• [ASSIGNMENT]: The output is the lines below from the one with "theorem blowupChart_affineBlowup_eq_basicOpen_reesT (b" through the one with "(Scheme.ΓSpecIso (.of R)).inv b ∈", both included, printed exactly and with no other line.

----- INPUT MATERIAL -----

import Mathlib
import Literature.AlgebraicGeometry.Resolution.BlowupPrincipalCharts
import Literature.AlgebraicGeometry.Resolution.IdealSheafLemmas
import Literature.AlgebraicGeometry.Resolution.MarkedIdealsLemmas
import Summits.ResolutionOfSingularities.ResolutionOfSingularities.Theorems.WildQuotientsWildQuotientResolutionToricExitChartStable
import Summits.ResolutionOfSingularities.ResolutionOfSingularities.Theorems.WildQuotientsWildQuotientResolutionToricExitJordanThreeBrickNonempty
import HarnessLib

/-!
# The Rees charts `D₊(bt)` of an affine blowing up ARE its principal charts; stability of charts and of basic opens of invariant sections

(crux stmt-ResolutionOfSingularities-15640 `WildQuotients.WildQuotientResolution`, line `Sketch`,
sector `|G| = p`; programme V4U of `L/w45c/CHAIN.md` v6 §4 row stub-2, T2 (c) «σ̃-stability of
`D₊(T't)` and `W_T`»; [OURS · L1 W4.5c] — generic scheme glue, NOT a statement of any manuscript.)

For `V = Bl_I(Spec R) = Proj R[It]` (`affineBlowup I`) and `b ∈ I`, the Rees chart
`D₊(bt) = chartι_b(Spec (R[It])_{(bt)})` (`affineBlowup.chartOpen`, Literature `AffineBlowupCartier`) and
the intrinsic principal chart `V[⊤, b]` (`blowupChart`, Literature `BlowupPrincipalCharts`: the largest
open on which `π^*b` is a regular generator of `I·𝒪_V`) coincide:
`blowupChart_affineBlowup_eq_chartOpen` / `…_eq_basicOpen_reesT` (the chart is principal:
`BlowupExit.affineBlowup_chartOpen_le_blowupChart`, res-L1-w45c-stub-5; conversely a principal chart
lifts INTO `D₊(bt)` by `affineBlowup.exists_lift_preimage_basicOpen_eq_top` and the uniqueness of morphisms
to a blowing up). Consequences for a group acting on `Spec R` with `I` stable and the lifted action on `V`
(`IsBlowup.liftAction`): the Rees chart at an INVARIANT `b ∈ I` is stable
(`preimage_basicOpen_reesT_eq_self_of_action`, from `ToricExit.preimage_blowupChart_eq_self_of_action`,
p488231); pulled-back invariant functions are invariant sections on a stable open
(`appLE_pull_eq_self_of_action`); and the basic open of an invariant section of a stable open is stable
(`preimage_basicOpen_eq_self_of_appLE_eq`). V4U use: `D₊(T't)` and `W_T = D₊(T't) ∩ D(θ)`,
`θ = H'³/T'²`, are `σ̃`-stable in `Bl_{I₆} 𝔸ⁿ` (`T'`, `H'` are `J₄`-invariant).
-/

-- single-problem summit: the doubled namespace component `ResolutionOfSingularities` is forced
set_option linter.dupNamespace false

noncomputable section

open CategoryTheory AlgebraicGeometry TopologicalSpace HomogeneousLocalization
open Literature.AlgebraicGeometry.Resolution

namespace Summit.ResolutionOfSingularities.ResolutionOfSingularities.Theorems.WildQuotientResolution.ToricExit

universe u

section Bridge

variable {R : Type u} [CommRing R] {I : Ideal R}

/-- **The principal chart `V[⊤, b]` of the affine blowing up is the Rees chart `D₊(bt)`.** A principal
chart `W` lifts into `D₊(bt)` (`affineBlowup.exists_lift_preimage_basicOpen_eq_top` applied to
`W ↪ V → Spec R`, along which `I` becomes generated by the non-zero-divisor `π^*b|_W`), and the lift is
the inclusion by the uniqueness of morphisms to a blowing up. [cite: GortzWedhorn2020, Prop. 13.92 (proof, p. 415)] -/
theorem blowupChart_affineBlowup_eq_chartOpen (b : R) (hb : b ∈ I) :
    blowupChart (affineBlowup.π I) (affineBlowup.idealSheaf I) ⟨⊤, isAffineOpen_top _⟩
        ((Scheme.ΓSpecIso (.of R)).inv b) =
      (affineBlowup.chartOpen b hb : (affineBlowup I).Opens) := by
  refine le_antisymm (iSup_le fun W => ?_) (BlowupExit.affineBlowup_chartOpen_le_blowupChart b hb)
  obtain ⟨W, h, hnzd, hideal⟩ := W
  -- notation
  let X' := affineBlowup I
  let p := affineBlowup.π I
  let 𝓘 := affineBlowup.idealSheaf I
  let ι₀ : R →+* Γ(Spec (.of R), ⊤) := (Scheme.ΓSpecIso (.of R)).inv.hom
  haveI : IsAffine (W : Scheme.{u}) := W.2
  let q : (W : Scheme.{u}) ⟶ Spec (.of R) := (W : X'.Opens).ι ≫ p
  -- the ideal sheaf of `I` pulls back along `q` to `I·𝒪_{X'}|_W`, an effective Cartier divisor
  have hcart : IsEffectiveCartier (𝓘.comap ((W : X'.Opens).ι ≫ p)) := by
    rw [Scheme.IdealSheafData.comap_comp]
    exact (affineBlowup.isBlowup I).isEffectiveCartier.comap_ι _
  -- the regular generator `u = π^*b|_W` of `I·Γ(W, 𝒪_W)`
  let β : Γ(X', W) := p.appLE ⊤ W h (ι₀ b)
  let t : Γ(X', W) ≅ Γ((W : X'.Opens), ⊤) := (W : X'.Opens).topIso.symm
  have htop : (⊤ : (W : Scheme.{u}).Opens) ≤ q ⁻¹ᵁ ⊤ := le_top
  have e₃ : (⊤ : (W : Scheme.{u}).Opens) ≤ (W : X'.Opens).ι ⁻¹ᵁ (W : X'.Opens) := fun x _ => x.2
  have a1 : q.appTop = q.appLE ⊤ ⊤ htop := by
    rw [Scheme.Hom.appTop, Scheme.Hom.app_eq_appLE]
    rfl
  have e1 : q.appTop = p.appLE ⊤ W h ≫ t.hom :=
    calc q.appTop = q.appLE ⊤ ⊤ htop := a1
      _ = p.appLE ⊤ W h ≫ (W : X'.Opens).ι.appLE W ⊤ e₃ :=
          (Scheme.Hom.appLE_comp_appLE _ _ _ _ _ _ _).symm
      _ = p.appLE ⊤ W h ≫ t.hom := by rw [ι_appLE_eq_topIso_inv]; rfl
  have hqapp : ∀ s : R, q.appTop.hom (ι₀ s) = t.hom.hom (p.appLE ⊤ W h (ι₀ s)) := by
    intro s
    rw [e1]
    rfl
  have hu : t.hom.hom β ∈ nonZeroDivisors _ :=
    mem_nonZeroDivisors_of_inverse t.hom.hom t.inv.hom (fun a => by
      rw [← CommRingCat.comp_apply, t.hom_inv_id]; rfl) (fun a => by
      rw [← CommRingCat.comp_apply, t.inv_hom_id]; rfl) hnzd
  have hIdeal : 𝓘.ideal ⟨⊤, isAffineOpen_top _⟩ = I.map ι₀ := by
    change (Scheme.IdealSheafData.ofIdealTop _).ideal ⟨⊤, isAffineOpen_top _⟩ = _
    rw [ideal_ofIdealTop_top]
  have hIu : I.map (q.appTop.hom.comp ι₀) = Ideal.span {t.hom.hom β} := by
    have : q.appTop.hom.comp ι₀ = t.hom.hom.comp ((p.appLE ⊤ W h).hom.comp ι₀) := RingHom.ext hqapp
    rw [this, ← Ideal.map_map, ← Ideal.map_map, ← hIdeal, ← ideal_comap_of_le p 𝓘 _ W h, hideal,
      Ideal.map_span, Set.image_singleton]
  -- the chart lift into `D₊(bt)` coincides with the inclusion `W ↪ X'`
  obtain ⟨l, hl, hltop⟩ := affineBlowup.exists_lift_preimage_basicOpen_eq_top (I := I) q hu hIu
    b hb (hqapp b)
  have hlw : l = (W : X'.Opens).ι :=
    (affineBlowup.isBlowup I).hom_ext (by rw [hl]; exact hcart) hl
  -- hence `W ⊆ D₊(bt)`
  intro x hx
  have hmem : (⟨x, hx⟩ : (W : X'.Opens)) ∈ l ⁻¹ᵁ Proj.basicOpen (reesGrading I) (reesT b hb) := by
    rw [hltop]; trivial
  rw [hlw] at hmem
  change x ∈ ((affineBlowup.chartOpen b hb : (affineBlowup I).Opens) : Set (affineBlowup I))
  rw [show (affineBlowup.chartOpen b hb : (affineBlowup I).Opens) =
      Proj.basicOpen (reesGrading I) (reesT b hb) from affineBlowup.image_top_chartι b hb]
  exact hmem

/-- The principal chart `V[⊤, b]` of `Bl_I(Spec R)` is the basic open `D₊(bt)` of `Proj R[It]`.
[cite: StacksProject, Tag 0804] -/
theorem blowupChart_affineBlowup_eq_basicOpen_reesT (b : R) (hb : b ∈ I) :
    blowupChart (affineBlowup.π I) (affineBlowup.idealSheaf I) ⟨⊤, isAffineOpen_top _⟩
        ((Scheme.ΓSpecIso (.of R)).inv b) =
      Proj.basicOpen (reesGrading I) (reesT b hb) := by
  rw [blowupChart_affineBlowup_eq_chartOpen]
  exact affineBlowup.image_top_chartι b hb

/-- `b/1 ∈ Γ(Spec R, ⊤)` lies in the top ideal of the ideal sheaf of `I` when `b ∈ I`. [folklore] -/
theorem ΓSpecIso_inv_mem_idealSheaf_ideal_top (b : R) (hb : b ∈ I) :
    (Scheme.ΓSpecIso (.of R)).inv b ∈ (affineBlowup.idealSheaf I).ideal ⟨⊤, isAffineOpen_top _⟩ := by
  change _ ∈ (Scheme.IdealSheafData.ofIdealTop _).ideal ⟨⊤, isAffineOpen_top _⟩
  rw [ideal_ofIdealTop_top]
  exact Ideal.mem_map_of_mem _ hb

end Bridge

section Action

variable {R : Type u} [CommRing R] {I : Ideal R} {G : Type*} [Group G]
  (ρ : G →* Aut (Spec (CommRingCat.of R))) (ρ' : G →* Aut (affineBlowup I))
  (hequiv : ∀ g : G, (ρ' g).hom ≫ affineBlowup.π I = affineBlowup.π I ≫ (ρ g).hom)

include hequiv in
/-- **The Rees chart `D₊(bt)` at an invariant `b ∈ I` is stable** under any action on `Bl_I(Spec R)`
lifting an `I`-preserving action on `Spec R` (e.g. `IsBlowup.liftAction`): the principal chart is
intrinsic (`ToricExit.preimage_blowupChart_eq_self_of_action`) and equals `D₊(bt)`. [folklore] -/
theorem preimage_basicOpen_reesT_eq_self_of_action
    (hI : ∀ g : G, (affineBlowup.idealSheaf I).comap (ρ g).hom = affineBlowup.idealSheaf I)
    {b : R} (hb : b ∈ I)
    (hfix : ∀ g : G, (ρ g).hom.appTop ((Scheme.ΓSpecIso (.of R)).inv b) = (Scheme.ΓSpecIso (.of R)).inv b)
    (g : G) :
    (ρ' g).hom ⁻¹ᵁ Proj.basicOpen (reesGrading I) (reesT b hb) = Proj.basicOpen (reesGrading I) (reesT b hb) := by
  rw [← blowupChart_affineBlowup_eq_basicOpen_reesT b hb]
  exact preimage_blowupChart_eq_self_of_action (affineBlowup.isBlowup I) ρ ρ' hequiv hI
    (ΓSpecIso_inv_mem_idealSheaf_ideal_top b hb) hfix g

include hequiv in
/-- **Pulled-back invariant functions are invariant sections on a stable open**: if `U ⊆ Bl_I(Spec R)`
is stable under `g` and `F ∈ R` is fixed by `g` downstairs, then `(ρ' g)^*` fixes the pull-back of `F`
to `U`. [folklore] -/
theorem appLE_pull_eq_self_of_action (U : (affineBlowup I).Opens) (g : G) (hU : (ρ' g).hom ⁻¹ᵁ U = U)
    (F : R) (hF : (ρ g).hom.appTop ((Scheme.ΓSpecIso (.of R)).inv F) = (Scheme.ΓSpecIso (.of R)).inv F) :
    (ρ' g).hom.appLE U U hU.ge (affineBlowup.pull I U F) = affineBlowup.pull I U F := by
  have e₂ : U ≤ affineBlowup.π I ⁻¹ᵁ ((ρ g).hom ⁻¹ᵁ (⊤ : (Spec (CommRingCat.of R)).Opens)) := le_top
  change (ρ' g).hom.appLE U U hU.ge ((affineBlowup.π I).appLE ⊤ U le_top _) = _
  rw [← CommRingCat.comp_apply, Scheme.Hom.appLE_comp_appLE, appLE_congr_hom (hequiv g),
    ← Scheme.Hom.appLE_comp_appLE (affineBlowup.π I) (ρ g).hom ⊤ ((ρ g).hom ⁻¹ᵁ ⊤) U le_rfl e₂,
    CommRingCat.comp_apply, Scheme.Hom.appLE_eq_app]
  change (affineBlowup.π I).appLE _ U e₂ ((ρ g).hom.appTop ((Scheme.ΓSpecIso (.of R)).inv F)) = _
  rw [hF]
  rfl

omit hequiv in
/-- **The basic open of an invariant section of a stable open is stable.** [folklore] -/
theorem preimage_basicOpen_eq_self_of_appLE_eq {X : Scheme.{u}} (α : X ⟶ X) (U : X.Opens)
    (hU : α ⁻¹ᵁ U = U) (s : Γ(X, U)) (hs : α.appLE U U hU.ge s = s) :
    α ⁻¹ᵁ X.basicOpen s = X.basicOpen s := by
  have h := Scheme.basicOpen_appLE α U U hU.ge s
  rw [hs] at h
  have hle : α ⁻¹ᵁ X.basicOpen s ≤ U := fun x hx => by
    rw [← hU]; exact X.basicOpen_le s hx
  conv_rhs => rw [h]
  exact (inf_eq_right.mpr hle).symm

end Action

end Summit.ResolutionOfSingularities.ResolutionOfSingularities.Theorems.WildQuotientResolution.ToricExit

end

-----
----- INPUT MATERIAL -----

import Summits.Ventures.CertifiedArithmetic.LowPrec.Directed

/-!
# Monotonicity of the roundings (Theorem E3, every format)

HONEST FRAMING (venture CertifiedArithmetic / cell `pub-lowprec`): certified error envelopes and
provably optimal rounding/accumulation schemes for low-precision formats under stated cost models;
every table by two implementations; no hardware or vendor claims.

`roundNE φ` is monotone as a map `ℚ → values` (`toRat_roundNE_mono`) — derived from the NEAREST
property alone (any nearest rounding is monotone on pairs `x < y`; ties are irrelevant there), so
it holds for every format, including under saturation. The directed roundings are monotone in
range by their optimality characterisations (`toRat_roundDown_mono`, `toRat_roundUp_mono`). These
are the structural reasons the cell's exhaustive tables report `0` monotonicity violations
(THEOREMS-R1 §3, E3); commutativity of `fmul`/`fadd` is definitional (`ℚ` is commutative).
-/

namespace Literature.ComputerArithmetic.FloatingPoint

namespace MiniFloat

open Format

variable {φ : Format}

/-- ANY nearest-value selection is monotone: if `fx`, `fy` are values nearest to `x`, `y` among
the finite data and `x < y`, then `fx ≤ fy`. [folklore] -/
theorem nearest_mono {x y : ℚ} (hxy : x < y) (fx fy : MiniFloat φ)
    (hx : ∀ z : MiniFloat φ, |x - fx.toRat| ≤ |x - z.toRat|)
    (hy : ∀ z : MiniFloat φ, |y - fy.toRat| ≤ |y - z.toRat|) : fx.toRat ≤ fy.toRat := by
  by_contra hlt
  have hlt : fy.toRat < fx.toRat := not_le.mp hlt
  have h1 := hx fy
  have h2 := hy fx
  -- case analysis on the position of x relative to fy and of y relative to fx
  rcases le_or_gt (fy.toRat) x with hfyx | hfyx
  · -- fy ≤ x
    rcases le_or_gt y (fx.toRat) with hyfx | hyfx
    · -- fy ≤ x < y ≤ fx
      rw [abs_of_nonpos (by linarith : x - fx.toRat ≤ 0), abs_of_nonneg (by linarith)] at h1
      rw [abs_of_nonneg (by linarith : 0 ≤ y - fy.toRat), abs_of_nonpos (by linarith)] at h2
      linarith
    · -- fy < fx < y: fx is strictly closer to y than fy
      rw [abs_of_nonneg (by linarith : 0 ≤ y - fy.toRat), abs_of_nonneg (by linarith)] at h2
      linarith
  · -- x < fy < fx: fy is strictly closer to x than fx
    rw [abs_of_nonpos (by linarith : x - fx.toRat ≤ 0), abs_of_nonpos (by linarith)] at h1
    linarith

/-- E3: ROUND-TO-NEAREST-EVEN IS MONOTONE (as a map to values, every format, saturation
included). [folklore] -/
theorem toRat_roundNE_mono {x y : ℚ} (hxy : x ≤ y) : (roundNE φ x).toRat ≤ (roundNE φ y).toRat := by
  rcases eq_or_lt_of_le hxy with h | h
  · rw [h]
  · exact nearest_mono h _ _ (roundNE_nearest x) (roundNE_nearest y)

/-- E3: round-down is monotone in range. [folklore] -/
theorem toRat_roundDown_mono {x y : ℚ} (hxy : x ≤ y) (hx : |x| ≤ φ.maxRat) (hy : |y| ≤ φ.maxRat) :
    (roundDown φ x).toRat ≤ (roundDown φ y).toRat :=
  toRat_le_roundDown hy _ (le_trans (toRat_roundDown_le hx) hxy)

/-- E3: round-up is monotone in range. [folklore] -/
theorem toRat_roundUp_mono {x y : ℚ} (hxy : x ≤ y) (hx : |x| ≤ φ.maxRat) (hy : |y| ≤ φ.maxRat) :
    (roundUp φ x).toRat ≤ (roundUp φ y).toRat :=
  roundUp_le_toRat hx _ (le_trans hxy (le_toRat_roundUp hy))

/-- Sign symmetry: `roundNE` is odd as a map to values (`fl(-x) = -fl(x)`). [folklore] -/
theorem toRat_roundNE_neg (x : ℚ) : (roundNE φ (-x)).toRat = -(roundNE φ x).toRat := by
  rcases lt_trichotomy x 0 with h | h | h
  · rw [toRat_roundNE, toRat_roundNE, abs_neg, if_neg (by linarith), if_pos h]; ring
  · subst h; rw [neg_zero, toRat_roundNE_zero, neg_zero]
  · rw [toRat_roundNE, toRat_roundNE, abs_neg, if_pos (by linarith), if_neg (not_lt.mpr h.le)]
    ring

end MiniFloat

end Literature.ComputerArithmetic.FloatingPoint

-----

• [COMPLETED EXERCISE]:
theorem blowupChart_affineBlowup_eq_basicOpen_reesT (b : R) (hb : b ∈ I) :
    blowupChart (affineBlowup.π I) (affineBlowup.idealSheaf I) ⟨⊤, isAffineOpen_top _⟩
        ((Scheme.ΓSpecIso (.of R)).inv b) =
      Proj.basicOpen (reesGrading I) (reesT b hb) := by
  rw [blowupChart_affineBlowup_eq_chartOpen]
  exact affineBlowup.image_top_chartι b hb

/-- `b/1 ∈ Γ(Spec R, ⊤)` lies in the top ideal of the ideal sheaf of `I` when `b ∈ I`. [folklore] -/
theorem ΓSpecIso_inv_mem_idealSheaf_ideal_top (b : R) (hb : b ∈ I) :
    (Scheme.ΓSpecIso (.of R)).inv b ∈ (affineBlowup.idealSheaf I).ideal ⟨⊤, isAffineOpen_top _⟩ := by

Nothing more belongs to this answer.